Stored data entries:
+++
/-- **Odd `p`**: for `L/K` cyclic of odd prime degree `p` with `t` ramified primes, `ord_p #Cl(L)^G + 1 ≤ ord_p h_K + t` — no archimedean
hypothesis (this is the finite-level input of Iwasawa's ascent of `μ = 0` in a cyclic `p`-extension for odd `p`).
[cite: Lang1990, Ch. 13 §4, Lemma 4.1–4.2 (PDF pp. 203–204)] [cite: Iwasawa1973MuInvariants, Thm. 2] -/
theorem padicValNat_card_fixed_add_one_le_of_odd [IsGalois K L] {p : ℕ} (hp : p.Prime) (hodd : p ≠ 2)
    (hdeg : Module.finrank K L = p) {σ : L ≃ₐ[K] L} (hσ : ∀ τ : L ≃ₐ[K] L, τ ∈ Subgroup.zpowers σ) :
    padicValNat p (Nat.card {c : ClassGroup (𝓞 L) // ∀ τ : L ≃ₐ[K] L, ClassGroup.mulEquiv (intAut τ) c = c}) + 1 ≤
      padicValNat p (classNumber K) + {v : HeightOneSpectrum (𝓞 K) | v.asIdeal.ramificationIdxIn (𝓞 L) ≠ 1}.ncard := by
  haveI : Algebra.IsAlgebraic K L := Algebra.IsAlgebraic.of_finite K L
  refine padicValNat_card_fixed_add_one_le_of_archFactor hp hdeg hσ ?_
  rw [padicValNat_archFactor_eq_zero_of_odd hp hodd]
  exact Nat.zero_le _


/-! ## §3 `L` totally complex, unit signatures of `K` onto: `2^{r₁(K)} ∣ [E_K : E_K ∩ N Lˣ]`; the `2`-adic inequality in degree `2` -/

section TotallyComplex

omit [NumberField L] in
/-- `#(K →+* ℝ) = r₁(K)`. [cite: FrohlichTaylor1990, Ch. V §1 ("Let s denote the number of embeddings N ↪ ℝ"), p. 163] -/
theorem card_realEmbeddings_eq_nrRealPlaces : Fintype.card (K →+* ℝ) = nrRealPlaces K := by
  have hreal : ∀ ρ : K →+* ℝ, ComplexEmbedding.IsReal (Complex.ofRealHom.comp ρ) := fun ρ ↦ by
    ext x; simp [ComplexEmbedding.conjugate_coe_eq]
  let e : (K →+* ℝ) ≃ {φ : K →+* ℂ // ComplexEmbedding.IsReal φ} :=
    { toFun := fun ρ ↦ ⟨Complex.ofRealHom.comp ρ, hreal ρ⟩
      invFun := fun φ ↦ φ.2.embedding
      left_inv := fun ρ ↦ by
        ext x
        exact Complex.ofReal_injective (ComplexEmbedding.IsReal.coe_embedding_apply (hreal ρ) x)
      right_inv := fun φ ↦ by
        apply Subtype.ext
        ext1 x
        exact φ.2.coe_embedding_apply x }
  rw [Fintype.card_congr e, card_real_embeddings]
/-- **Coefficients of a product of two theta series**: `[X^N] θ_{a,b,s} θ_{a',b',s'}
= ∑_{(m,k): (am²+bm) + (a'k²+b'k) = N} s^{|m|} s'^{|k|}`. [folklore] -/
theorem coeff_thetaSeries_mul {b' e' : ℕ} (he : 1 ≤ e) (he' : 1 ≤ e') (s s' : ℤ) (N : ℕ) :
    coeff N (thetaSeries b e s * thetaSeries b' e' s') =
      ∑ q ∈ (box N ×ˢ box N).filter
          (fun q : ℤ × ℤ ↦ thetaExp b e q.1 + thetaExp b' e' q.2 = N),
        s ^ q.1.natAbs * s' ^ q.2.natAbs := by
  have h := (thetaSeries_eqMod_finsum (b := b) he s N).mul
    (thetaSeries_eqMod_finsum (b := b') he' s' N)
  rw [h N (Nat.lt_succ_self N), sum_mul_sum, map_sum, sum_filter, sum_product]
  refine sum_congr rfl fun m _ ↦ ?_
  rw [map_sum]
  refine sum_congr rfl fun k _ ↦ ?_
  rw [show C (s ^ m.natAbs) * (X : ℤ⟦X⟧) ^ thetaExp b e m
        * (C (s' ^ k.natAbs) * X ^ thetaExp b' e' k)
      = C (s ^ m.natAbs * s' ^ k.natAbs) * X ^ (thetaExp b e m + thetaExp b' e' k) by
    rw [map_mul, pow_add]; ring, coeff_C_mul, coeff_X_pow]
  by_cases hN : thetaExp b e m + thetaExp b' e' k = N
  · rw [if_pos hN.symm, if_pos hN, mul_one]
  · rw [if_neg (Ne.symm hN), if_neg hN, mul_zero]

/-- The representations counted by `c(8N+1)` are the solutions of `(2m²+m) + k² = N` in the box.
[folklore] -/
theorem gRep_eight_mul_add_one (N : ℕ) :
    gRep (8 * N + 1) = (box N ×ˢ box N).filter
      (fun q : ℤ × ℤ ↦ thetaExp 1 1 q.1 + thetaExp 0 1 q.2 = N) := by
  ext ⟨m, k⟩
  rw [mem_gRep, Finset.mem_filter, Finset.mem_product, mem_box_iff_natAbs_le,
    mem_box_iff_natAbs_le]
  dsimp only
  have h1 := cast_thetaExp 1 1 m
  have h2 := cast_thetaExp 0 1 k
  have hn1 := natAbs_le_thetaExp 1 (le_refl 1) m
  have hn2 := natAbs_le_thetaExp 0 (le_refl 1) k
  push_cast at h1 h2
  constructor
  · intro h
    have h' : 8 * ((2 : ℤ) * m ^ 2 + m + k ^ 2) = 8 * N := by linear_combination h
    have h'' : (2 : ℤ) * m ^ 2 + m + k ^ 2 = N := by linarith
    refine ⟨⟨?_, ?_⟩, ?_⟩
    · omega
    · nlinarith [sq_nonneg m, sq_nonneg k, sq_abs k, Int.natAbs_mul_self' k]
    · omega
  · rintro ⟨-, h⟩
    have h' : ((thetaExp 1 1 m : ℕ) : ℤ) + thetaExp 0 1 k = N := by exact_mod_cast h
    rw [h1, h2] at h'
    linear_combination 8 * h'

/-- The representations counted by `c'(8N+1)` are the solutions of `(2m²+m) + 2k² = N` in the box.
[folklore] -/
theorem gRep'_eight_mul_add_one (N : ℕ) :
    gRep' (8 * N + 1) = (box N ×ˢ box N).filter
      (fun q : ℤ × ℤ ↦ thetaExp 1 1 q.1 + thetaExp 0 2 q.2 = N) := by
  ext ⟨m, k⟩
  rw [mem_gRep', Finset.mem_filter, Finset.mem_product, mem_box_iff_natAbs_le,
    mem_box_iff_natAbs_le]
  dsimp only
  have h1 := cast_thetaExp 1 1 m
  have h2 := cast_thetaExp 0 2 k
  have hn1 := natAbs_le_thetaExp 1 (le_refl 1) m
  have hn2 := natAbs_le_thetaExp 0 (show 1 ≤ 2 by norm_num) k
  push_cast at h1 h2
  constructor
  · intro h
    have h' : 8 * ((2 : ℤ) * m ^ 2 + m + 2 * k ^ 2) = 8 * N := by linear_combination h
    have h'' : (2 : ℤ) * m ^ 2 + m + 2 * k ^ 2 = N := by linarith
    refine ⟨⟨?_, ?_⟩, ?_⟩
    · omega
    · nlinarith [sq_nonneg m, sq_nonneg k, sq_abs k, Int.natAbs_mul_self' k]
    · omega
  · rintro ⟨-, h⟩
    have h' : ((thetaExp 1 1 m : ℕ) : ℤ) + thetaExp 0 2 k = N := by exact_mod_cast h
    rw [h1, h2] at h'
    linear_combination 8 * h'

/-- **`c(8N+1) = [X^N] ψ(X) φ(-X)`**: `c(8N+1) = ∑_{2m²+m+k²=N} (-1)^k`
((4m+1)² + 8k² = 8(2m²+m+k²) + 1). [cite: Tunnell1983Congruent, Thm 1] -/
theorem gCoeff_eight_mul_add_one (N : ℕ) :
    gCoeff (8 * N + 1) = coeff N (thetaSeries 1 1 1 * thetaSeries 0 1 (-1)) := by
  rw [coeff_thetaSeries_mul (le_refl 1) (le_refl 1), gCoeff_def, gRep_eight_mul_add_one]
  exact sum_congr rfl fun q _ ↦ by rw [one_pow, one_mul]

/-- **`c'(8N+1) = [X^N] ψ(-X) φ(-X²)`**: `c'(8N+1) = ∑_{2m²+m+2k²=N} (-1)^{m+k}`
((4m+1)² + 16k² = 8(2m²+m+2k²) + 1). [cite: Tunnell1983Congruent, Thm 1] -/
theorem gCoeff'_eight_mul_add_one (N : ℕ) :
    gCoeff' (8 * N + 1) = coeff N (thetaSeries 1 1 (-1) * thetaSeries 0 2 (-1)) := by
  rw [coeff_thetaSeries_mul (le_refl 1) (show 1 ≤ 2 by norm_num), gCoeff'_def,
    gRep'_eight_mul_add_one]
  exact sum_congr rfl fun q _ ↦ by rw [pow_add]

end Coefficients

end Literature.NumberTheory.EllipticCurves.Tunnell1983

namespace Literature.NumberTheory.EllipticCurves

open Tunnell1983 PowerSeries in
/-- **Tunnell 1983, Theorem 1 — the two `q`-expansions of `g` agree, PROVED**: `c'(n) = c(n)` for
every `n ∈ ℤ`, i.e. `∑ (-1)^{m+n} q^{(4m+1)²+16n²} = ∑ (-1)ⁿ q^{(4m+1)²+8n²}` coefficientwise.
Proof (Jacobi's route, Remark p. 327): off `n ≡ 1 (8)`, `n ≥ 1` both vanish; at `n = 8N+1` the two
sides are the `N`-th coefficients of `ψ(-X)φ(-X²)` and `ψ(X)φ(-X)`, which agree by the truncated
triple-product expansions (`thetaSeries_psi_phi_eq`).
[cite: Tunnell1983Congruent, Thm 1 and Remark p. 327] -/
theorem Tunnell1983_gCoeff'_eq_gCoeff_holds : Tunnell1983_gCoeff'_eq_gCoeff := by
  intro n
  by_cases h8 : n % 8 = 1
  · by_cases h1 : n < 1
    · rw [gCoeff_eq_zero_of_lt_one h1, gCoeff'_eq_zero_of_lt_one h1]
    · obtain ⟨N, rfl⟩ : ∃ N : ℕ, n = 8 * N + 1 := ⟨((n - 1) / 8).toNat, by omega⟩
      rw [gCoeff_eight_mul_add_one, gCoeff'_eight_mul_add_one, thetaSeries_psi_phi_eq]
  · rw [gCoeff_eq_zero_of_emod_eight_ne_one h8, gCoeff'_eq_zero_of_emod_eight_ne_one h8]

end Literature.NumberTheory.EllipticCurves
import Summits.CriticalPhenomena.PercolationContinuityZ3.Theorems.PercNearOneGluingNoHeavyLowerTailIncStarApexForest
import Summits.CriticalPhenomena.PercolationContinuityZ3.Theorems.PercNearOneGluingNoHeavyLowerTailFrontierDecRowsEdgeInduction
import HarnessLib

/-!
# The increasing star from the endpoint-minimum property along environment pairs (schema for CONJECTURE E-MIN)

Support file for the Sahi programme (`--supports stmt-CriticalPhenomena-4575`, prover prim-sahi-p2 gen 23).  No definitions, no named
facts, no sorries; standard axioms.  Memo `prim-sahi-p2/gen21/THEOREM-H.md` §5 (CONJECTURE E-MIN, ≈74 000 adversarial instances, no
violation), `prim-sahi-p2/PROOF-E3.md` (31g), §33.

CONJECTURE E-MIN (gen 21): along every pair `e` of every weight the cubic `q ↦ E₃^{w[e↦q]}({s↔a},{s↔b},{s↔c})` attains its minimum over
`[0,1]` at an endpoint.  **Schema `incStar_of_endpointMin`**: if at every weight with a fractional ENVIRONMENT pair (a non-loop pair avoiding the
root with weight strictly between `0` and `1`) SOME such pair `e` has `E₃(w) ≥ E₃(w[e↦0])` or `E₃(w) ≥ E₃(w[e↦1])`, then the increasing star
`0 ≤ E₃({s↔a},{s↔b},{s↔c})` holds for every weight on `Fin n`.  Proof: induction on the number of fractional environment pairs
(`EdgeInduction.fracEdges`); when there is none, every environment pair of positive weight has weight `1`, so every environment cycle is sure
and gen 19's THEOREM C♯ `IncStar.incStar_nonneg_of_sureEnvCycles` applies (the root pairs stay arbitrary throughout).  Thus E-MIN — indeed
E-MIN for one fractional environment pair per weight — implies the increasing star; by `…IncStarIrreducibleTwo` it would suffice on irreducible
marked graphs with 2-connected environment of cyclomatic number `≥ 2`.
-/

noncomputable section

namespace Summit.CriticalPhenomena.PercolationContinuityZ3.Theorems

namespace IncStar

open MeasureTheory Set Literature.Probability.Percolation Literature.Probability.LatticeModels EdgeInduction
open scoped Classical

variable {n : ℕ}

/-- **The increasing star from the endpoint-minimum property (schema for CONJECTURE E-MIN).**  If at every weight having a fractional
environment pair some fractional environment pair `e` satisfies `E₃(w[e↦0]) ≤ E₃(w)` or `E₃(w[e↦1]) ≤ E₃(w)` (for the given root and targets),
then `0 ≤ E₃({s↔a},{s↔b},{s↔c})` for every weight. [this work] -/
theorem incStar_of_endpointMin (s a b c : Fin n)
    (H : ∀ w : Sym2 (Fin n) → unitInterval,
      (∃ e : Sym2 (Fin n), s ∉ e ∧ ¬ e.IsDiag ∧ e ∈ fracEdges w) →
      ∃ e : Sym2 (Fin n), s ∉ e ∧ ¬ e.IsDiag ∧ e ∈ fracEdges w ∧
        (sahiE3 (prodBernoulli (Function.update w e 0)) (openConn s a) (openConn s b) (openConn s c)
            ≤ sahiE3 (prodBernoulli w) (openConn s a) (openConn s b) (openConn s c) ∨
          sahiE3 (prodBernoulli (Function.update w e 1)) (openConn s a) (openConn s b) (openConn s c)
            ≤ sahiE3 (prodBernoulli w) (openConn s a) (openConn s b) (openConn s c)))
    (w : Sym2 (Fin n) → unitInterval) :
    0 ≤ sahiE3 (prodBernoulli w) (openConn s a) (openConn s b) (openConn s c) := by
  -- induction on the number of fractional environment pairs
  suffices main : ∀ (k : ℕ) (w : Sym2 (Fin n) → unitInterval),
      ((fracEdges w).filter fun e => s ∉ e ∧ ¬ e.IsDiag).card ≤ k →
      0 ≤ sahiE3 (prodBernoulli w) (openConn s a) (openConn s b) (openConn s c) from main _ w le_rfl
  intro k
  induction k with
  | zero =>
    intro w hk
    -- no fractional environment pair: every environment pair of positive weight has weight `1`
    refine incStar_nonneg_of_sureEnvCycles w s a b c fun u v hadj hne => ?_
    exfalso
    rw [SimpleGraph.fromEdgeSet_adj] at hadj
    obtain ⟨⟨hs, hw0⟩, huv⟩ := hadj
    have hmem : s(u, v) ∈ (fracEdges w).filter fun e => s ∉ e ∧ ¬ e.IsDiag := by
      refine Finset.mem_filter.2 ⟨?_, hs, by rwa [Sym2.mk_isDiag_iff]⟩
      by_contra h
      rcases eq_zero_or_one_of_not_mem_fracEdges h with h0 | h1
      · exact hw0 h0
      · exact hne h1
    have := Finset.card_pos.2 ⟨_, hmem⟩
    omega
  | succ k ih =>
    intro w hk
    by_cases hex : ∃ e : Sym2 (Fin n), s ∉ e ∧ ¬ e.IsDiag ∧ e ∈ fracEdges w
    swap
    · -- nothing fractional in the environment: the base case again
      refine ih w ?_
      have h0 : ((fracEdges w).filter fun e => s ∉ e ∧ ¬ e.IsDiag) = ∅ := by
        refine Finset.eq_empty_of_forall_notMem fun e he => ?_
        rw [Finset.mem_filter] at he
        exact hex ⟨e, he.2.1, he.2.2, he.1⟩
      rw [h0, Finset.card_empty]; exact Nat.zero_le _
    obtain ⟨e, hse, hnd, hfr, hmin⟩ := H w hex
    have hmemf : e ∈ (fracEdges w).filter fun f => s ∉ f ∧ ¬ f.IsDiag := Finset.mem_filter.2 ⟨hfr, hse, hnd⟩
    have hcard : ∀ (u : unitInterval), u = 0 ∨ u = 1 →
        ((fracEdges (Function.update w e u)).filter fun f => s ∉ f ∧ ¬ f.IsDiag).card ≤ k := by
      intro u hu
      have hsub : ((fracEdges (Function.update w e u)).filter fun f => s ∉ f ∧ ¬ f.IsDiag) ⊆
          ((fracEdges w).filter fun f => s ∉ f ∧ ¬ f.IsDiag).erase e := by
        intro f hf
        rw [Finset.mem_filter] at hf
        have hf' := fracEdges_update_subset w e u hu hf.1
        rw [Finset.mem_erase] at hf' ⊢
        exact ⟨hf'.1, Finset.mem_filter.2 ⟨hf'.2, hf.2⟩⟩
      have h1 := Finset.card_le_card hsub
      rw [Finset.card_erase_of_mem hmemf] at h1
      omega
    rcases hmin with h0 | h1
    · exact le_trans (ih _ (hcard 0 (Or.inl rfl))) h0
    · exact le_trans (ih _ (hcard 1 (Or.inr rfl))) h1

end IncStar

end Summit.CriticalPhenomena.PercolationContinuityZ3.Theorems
+++
Exercise details => Exactly the lines above from the one with "(hreal ρ) x)" to the one with "(thetaSeries_eqMod_finsum (b := b')", both included, are to be quoted; leave the rest out.

Problem solution =>
        exact Complex.ofReal_injective (ComplexEmbedding.IsReal.coe_embedding_apply (hreal ρ) x)
      right_inv := fun φ ↦ by
        apply Subtype.ext
        ext1 x
        exact φ.2.coe_embedding_apply x }
  rw [Fintype.card_congr e, card_real_embeddings]
/-- **Coefficients of a product of two theta series**: `[X^N] θ_{a,b,s} θ_{a',b',s'}
= ∑_{(m,k): (am²+bm) + (a'k²+b'k) = N} s^{|m|} s'^{|k|}`. [folklore] -/
theorem coeff_thetaSeries_mul {b' e' : ℕ} (he : 1 ≤ e) (he' : 1 ≤ e') (s s' : ℤ) (N : ℕ) :
    coeff N (thetaSeries b e s * thetaSeries b' e' s') =
      ∑ q ∈ (box N ×ˢ box N).filter
          (fun q : ℤ × ℤ ↦ thetaExp b e q.1 + thetaExp b' e' q.2 = N),
        s ^ q.1.natAbs * s' ^ q.2.natAbs := by
  have h := (thetaSeries_eqMod_finsum (b := b) he s N).mul
    (thetaSeries_eqMod_finsum (b := b') he' s' N)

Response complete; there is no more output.